The only donor characteristic affecting overall survival was donor-recipient HLA mismatch (, ). Compared to matched transplants mortality risks were higher after transplants mismatched at 2-loci but not for transplantations mismatched at one-locus. Only 170 donor-recipient pairs were mismatched at 1-locus and the relatively small sample size may explain our inability to detect a significant difference. Mortality risks were also higher after 2-loci mismatched transplants compared to 1-locus mismatched transplants (RR 1.88 95% CI 1.27 – 2.78, p=0.002). We considered donor-recipient matching at HLA-A, -B, -C and –DRB1. Though we did not consider matching at HLA-DQ, typing was available for 90% of donor-recipient pairs (N=641) and most pairs (N=577; 90%) were matched at this locus. Death from infection, interstitial pneumonitis and organ failure were more likely after one and two-loci mismatched transplantations compared to matched transplantations. Disease status at transplantation is a predictor of mortality and a modifiable factor for many patients through early referral for HSCT. Mortality rates were higher when patients were not in remission at transplantation (RR 1.42, 95% CI 1.16–1.74, p<0.001). This effect is independent of donor-recipient HLA mismatch. Patients aged >60 years (RR 1.41, 95% CI 1.13–1.76, p=0.002) and those with performance score <90 at transplantation (RR 1.39, 95% CI 1.12–1.71, p=0.003) experienced higher mortality.

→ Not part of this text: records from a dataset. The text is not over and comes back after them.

import Mathlib.RingTheory.Smooth.Locus
import Mathlib.RingTheory.Smooth.Basic
import Mathlib.RingTheory.Extension.Presentation.Submersive
import Mathlib.RingTheory.Polynomial.Basic
import Mathlib.RingTheory.MvPolynomial.Tower
import Mathlib.RingTheory.FinitePresentation
import Mathlib.RingTheory.Localization.Away.Basic
import Mathlib.RingTheory.Ideal.Quotient.Operations
import Mathlib.RingTheory.Spectrum.Prime.Topology
import Literature.AlgebraicGeometry.Resolution.StrictlyStandardSmooth
import Literature.AlgebraicGeometry.Resolution.StandardSmoothExtend
import Literature.AlgebraicGeometry.Resolution.SmoothStandardSmoothRetract
import HarnessLib

/-!
# Stacks 07CP (the lifting lemma) for a smooth `C̄`

Topic: `Literature/AlgebraicGeometry/Resolution`. The Stacks Project, *Smoothing Ring Maps*
(Tag 07BW), §16.6 "The lifting lemma":

> **Lemma 07CP.** Let `R` be a Noetherian ring. Let `Λ` be an `R`-algebra. Let `π ∈ R` and
> assume that `Ann_R(π) = Ann_R(π²)` and `Ann_Λ(π) = Ann_Λ(π²)`. Suppose we have `R`-algebra
> maps `R/π²R → C̄ → Λ/π²Λ` with `C̄` of finite presentation. Then there exists an `R`-algebra
> homomorphism `D → Λ` and a commutative diagram
> `R/π²R → C̄ → Λ/π²Λ` over `R/πR → D/πD → Λ/πΛ` with the following properties:
> (a) `D` is of finite presentation, (b) `R → D` is smooth at any prime `𝔮` with `π ∉ 𝔮`,
> (c) `R → D` is smooth at any prime `𝔮` with `π ∈ 𝔮` lying over a prime of `C̄` where
> `R/π²R → C̄` is smooth, and (d) `C̄/πC̄ → D/πD` is smooth at any prime lying over a prime of
> `C̄` where `R/π²R → C̄` is smooth.

This file PROVES the lemma in the case used by the proof of Popescu's theorem through Lemma
07F5 (`Stacks07F5_reduceToField_of`, hypothesis `hCP`, `NeronPopescuReduceToField.lean`):
`C̄` *smooth* over `R/π²R`, with the conclusion "(b) + (c)" in the form "`D` is smooth over
`R`" (all primes are covered when the smooth locus of `R/π²R → C̄` is everything):

* `Stacks07CP_of_isStandardSmooth` — for `C̄` standard smooth over `R/π²R`;
* `Stacks07CP_of_smooth` — for `C̄` smooth over `R/π²R`, reduced to the standard smooth case
  by Lemma 07CH in retract form (`exists_isStandardSmooth_retract_of_smooth`,
  `SmoothStandardSmoothRetract.lean`); this is `hCP` verbatim.

## The printed proof in this case, and its formalisation

Stacks: choose a presentation `C̄ = R[x_1, …, x_n]/(f_1, …, f_m)`, elements `a_k` covering the
smooth locus with `(Ī/Ī²)_{a_k}` free on `f_j, j ∈ E_k` (Lemma 07C6), relations (4)
`a_k f_ℓ = Σ h f_j + π² g`, and `D = R[x, z]/(f_j - π z_j, p_{k,ℓ})`; `D → Λ` by `x_i ↦ λ_i`,
`z_j ↦ π μ_j` where `f_j(λ) = π² μ_j`; `D[1/π] ≅ R[1/π][x]` gives (b); for (c), at primes over
`D(a_k)` one compares with `D_k` and uses Algebra, Lemmas 00SY and 00TF (syntomic by counting
equations, smooth by the fibre criterion).

When `C̄` is *standard* smooth over `R/π²R`, with presentation
`C̄ = (R/π²R)[x_1, …, x_N]/(f̄_1, …, f̄_c)` whose Jacobian minor `det(∂f̄_j/∂x_i)_{i,j ≤ c}` is
invertible, the conormal module `Ī/Ī²` is free on *all* the `f̄_j`, so in the printed proof we
may take `r = 1`, `a_1 = 1`, `E_1 = {1, …, c}`; then `I_1 = I`, `h = δ`, `g = 0`, every
`p_{k,ℓ}` vanishes and

  `D = R[x_1, …, x_N, z_1, …, z_c]/(f_j - π z_j)`  (`Stacks07CP.D`, `f_j` lifts of the `f̄_j`),

`D → Λ`: `x_i ↦ λ_i`, `z_j ↦ π μ_j` (`Stacks07CP.δ`; no annihilator condition is needed since
there are no `p_{k,ℓ}`), `C̄ → D/πD`: `x_i ↦ x_i` (the map `ε`, built from the surjection
`R[x] → C̄` with kernel `(f_j) + π²R[x]`). Smoothness of `D` over `R` is obtained without the
syntomic/fibre criteria: the Jacobian minor of the relations `f_j - π z_j` with respect to
`z_1, …, z_c` is `(-π)^c`, and with respect to `x_1, …, x_c` it is `Δ = det(∂f_j/∂x_i)`; both are
strictly standard in `D` (Definition 07C7: there are exactly `c` relations), so `D_{π^c}` and
`D_Δ` are smooth over `R` by Elkik's Lemma 07CA (`IsStrictlyStandard.smooth`,
`StrictlyStandardSmooth.lean`) — this replaces "(b) `D[1/π] ≅ R[1/π][x]`" and the local study
at primes containing `π` — and `(Δ, π) = D` because the image of `Δ` in `C̄`, a quotient of
`D/πD`, is the invertible Jacobian; smoothness being local (`Algebra.basicOpen_subset_smoothLocus_iff`),
`D` is smooth. The commutativity of the diagram is checked on the generators `x_i`.

## References

* The Stacks Project, *Smoothing Ring Maps* (Tag 07BW): Lemma 07CP and its proof; Lemmas
  07C6, 07CA, 07CH, Definition 07C7. [StacksProject]
-/

noncomputable section

open MvPolynomial

namespace Literature.AlgebraicGeometry.Resolution

universe u

/-! ## Tools -/

section Tools

variable {R : Type u} [CommRing R]

/-- Smoothness is local on the target: if `(f_i) = D` and every `D_{f_i}` is smooth over `R`
then `D` is smooth over `R` (for `D` of finite presentation). [folklore] -/
theorem smooth_of_span_range_eq_top {D : Type u} [CommRing D] [Algebra R D]
    [Algebra.FinitePresentation R D] {ι : Type*} (f : ι → D)
    (hf : Ideal.span (Set.range f) = ⊤)
    (h : ∀ i, Algebra.Smooth R (Localization.Away (f i))) : Algebra.Smooth R D := by
  refine ⟨?_, inferInstance⟩
  rw [← Algebra.smoothLocus_eq_univ_iff, ← Set.univ_subset_iff, ← TopologicalSpace.Opens.coe_top,
    ← PrimeSpectrum.iSup_basicOpen_eq_top_iff.mpr hf]
  simp only [TopologicalSpace.Opens.coe_iSup, Set.iUnion_subset_iff]
  intro i
  rw [Algebra.basicOpen_subset_smoothLocus_iff]
  exact (h i).1

/-- A unit modulo `I` generates the unit ideal together with `I`. [folklore] -/
theorem span_singleton_sup_eq_top_of_isUnit_mk {D : Type u} [CommRing D] {I : Ideal D} {a : D}
    (h : IsUnit (Ideal.Quotient.mk I a)) : Ideal.span {a} ⊔ I = ⊤ := by
  obtain ⟨b, hb⟩ := h.exists_right_inv
  obtain ⟨b, rfl⟩ := Ideal.Quotient.mk_surjective b
  rw [← map_mul, ← map_one (Ideal.Quotient.mk I), Ideal.Quotient.eq] at hb
  rw [Ideal.eq_top_iff_one]
  have : (1 : D) = a * b - (a * b - 1) := by ring
  rw [this]
  exact Ideal.sub_mem _ (Ideal.mem_sup_left (Ideal.mul_mem_right _ _ (Ideal.mem_span_singleton_self a)))
    (Ideal.mem_sup_right hb)

/-- Evaluation at the naive generators of `R[X]/(g)` is the quotient map. [folklore] -/
theorem aeval_naive_val {N c : ℕ} (g : Fin c → MvPolynomial (Fin N) R) (p : MvPolynomial (Fin N) R) :
    aeval (Algebra.Presentation.naive (v := g)).val p = Ideal.Quotient.mk (Ideal.span (Set.range g)) p := by
  have h : (aeval (Algebra.Presentation.naive (v := g)).val : MvPolynomial (Fin N) R →ₐ[R] _) =
      Ideal.Quotient.mkₐ R (Ideal.span (Set.range g)) := by
    refine MvPolynomial.algHom_ext fun i => ?_
    rw [aeval_X]
    rfl
  exact AlgHom.congr_fun h p

/-- **Every `c × c` Jacobian minor of `c` relations is strictly standard** in
`R[X_1, …, X_N]/(g_1, …, g_c)` (Definition 07C7 with the naive presentation: condition
(16.2.3.3) with one nonzero coefficient, condition (16.2.3.4) void as there are exactly `c`
relations). [cite: StacksProject, Tag 07C7] -/
theorem isStrictlyStandard_mk_jacobianMinor {N c : ℕ} (g : Fin c → MvPolynomial (Fin N) R)
    (hcN : c ≤ N) (ι₀ : Fin c → Fin N) :
    IsStrictlyStandard R (Ideal.Quotient.mk (Ideal.span (Set.range g)) (jacobianMinor g le_rfl ι₀)) := by
  classical
  refine ⟨N, c, Algebra.Presentation.naive (v := g), c, hcN, le_rfl,
    ⟨fun ι => if ι = ι₀ then 1 else 0, ?_⟩, ?_⟩
  · simp only [ite_mul, one_mul, zero_mul, Finset.sum_ite_eq', Finset.mem_univ, if_true]
    rw [aeval_naive_val]
    rfl
  · intro p _ j hj
    exact absurd hj (not_le.mpr j.isLt)

/-- `(R[X]/(g_1, …, g_c))_Δ` is smooth over `R` for every `c × c` Jacobian minor `Δ` of the `g_j`
(Elkik's Lemma 07CA, `IsStrictlyStandard.smooth`). [cite: StacksProject, Tag 07CA] -/
theorem smooth_away_mk_jacobianMinor {N c : ℕ} (g : Fin c → MvPolynomial (Fin N) R)
    (hcN : c ≤ N) (ι₀ : Fin c → Fin N) :
    Algebra.Smooth R (Localization.Away
      (Ideal.Quotient.mk (Ideal.span (Set.range g)) (jacobianMinor g le_rfl ι₀))) :=
  (isStrictlyStandard_mk_jacobianMinor g hcN ι₀).smooth

end Tools

/-! ## The algebra `D = R[x, z]/(f_j - π z_j)` of the proof of 07CP -/

namespace Stacks07CP

variable {R : Type u} [CommRing R] (π : R) {N c : ℕ} (f : Fin c → MvPolynomial (Fin N) R)

/-- The relations `F_j = f_j(x) - π z_j` in `R[x_1, …, x_N, z_1, …, z_c]` (variables
`x_i = X (castAdd c i)`, `z_j = X (natAdd N j)`). [cite: StacksProject, Tag 07CP (proof)] -/
def rel (j : Fin c) : MvPolynomial (Fin (N + c)) R :=
  rename (Fin.castAdd c) (f j) - C π * X (Fin.natAdd N j)

/-- The algebra `D = R[x_1, …, x_N, z_1, …, z_c]/(f_j - π z_j)` of the proof of 07CP (case
`r = 1`, `a_1 = 1`, `E_1 = {1, …, m}`, so that all `p_{k,ℓ}` vanish).
[cite: StacksProject, Tag 07CP (proof)] -/
abbrev D : Type u := MvPolynomial (Fin (N + c)) R ⧸ Ideal.span (Set.range (rel π f))

/-- The quotient map `R[x, z] → D`. [cite: StacksProject, Tag 07CP (proof)] -/
abbrev mkD : MvPolynomial (Fin (N + c)) R →ₐ[R] D π f :=
  Ideal.Quotient.mkₐ R (Ideal.span (Set.range (rel π f)))

/-- `f_j(x) = π z_j` in `D`. [cite: StacksProject, Tag 07CP (proof)] -/
theorem mkD_rename_f (j : Fin c) :
    mkD π f (rename (Fin.castAdd c) (f j)) = algebraMap R (D π f) π * mkD π f (X (Fin.natAdd N j)) := by
  have h : mkD π f (rel π f j) = 0 := Ideal.Quotient.eq_zero_iff_mem.mpr (Ideal.subset_span ⟨j, rfl⟩)
  rw [rel, map_sub, sub_eq_zero, map_mul] at h
  rw [h, Ideal.Quotient.mkₐ_eq_mk, ← Ideal.Quotient.algebraMap_eq, ← MvPolynomial.algebraMap_eq,
    ← IsScalarTower.algebraMap_apply]

/-- `D` is of finite presentation over `R`. [cite: StacksProject, Tag 07CP] -/
instance finitePresentation : Algebra.FinitePresentation R (D π f) :=
  Algebra.FinitePresentation.quotient (Submodule.fg_span (Set.finite_range _))

/-! ### The two Jacobian minors -/

/-- The distinguished `x`-variables `x_1, …, x_c` inside `R[x, z]`. [cite: StacksProject, Tag 07CP (proof)] -/
def ιx (hcN : c ≤ N) : Fin c → Fin (N + c) := Fin.castAdd c ∘ Fin.castLE hcN

/-- The `z`-variables inside `R[x, z]`. [cite: StacksProject, Tag 07CP (proof)] -/
def ιz : Fin c → Fin (N + c) := Fin.natAdd N

/-- `x`-variables and `z`-variables are distinct. [folklore] -/
theorem castAdd_ne_natAdd (i : Fin N) (j : Fin c) : Fin.castAdd c i ≠ Fin.natAdd N j := by
  intro h
  have := congrArg Fin.val h
  simp only [Fin.val_castAdd, Fin.val_natAdd] at this
  omega

/-- `∂F_j/∂x_i = ∂f_j/∂x_i`. [cite: StacksProject, Tag 07CP (proof)] -/
theorem pderiv_castAdd_rel (i : Fin N) (j : Fin c) :
    pderiv (Fin.castAdd c i) (rel π f j) = rename (Fin.castAdd c) (pderiv i (f j)) := by
  classical
  rw [rel, map_sub, pderiv_rename (Fin.castAdd_injective N c), pderiv_C_mul,
    pderiv_X, Pi.single_apply, if_neg (castAdd_ne_natAdd i j).symm, mul_zero, sub_zero]

/-- `∂F_j/∂z_i = -π δ_{ij}`. [cite: StacksProject, Tag 07CP (proof)] -/
theorem pderiv_natAdd_rel (i j : Fin c) :
    pderiv (Fin.natAdd N i) (rel π f j) = if j = i then -C π else 0 := by
  classical
  rw [rel, map_sub, pderiv_eq_zero_of_notMem_vars, zero_sub, pderiv_C_mul, pderiv_X, Pi.single_apply]
  · by_cases h : j = i
    · subst h; simp
    · rw [if_neg (fun h' => h ((Fin.natAdd_inj N).mp h')), if_neg h, mul_zero, neg_zero]
  · intro hmem
    obtain ⟨k, -, hk⟩ := Finset.mem_image.mp (vars_rename _ _ hmem)
    exact castAdd_ne_natAdd k i hk

/-- The Jacobian minor of the `F_j` with respect to `x_1, …, x_c` is the one of the `f_j`.
[cite: StacksProject, Tag 07CP (proof)] -/
theorem jacobianMinor_ιx (hcN : c ≤ N) :
    jacobianMinor (rel π f) le_rfl (ιx hcN) =
      rename (Fin.castAdd c) (jacobianMinor f le_rfl (Fin.castLE hcN)) := by
  unfold jacobianMinor
  rw [AlgHom.map_det]
  congr 1
  ext i j
  rw [AlgHom.mapMatrix_apply, Matrix.map_apply, Matrix.of_apply, Matrix.of_apply, ιx,
    Function.comp_apply, pderiv_castAdd_rel]

/-- The Jacobian minor of the `F_j` with respect to `z_1, …, z_c` is `(-π)^c`.
[cite: StacksProject, Tag 07CP (proof)] -/
theorem jacobianMinor_ιz : jacobianMinor (rel π f) le_rfl (ιz (N := N)) = (-C π) ^ c := by
  unfold jacobianMinor
  have h : (Matrix.of fun i j : Fin c => pderiv (ιz (N := N) i) (rel π f (Fin.castLE le_rfl j))) =
      (-C π : MvPolynomial (Fin (N + c)) R) • (1 : Matrix (Fin c) (Fin c) (MvPolynomial (Fin (N + c)) R)) := by
    ext i j
    rw [Matrix.of_apply, ιz, pderiv_natAdd_rel, Matrix.smul_apply, Matrix.one_apply, smul_eq_mul,
      mul_ite, mul_one, mul_zero]
    simp only [Fin.castLE_rfl, id_eq, eq_comm]
  rw [h, Matrix.det_smul, Matrix.det_one, mul_one, Fintype.card_fin]

/-- `D_{Δ}` is smooth over `R` for every Jacobian minor `Δ` of the `F_j` (Elkik, Stacks 07CA).
[cite: StacksProject, Tag 07CA] -/
theorem smooth_away_minor (hcN : c ≤ N) (ι₀ : Fin c → Fin (N + c)) :
    Algebra.Smooth R (Localization.Away (mkD π f (jacobianMinor (rel π f) le_rfl ι₀))) :=
  smooth_away_mk_jacobianMinor (rel π f) (hcN.trans (Nat.le_add_right N c)) ι₀

/-- The image `Δ_x ∈ D` of the Jacobian minor with respect to `x_1, …, x_c`. [cite: StacksProject, Tag 07CP (proof)] -/
def Δx (hcN : c ≤ N) : D π f := mkD π f (jacobianMinor (rel π f) le_rfl (ιx hcN))

/-- The image `Δ_z = (-π)^c ∈ D` of the Jacobian minor with respect to the `z_j`. [cite: StacksProject, Tag 07CP (proof)] -/
def Δz : D π f := mkD π f (jacobianMinor (rel π f) le_rfl (ιz (N := N)))

/-- `Δ_z = (-π)^c`. [cite: StacksProject, Tag 07CP (proof)] -/
theorem Δz_eq : Δz π f = (-algebraMap R (D π f) π) ^ c := by
  rw [Δz, jacobianMinor_ιz, map_pow, map_neg]
  rfl

/-- **`D` is smooth over `R`** as soon as `Δ_x` is a unit modulo `π`: `Spec D = D(Δ_x) ∪ D(π^c)`
and both opens are smooth by Elkik's lemma. [cite: StacksProject, Tag 07CP (proof)] -/
theorem smooth (hcN : c ≤ N)
    (hunit : IsUnit (Ideal.Quotient.mk ((Ideal.span {π}).map (algebraMap R (D π f))) (Δx π f hcN))) :
    Algebra.Smooth R (D π f) := by
  have hsup : Ideal.span {Δx π f hcN} ⊔ (Ideal.span {π}).map (algebraMap R (D π f)) = ⊤ :=
    span_singleton_sup_eq_top_of_isUnit_mk hunit
  rw [Ideal.map_span, Set.image_singleton] at hsup
  have hsup' := Ideal.sup_pow_eq_top (n := c) hsup
  rw [Ideal.span_singleton_pow] at hsup'
  have htop : Ideal.span (Set.range ![Δx π f hcN, Δz π f]) = ⊤ := by
    rw [eq_top_iff, ← hsup', sup_le_iff]
    constructor
    · apply Ideal.span_mono
      rintro _ rfl
      exact ⟨0, rfl⟩
    · rw [Ideal.span_singleton_le_iff_mem, Ideal.mem_span]
      intro J hJ
      have hz : Δz π f ∈ J := hJ ⟨1, rfl⟩
      rw [Δz_eq] at hz
      have h1 : algebraMap R (D π f) π ^ c = (-1) ^ c * (-algebraMap R (D π f) π) ^ c := by
        rw [← mul_pow]; ring
      rw [h1]
      exact J.mul_mem_left _ hz
  refine smooth_of_span_range_eq_top _ htop fun i => ?_
  fin_cases i
  · exact smooth_away_minor π f hcN (ιx hcN)
  · exact smooth_away_minor π f hcN ιz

Probabilities of overall survival after HLA matched (A), 1-locus mismatched (B) and 2-loci mismatched (C) unrelated donor transplantation adjusted for patient age, performance score and disease status at transplantation
We specifically explored for an effect of donor age, donor-recipient sex match, cytomegalovirus serostatus and ABO compatibility and did not find an association between these characteristics and graft failure, GVHD or survival. Our findings are consistent with a recent report that considered donor-recipient matching at allele-level for HLA-A, -B, -C, -DRB1 after URD HSCT with myeloablative conditioning for hematologic malignancies.5
A likely explanation for our inability to detect differences in HSCT outcomes by donor age could be due to the fact that only 5% of donors were older than 50 years. Though the National Donor Marrow Program guideline limit donor age to 18–60 years, the current study population suggest approximately 70% of adult donors called to donate are aged 18–40 years. The selection of younger donors by transplant physicians effectively prevents us from further exploring the effect of donor age on transplantation outcomes. Others have shown GVHD and mortality risks are higher in male recipients of female donors when the donor is a matched sibling13
and more recently, these findings were confirmed in another report.14
In that report,14
75% of transplantations used were matched sibling donors, most received myeloablative conditioning regimens and the observed effect of donor-recipient sex match was most pronounced for chronic myeloid leukemia (CML) and myeloma. Our inability to observe an effect of donor-recipient sex match on HSCT-outcomes may be explained by differences in study population. Ours is limited to recipients of URD HSCT with RIC regimens, donor-recipient matching considered allele-level HLA typing at HLA-A, -B, -C and –DRB1, only 10% of patients in the current analysis had CML and there were no patients with myeloma. Patients with myeloma were excluded, as URD HSCT is not considered first-line treatment. Importantly, our observations are consistent with a large series on URD HSCT with myeloablative conditioning regimens.5
Our findings have important implications for selecting adult unrelated donors when considering RIC regimens for patients with hematologic malignancies. Survival rates are highest with donor-recipient pairs matched at HLA-A, -B, -C, and -DRB1. Avoiding transplantation of bone marrow grafts and transplantation of PBPCs will lower graft failure rates.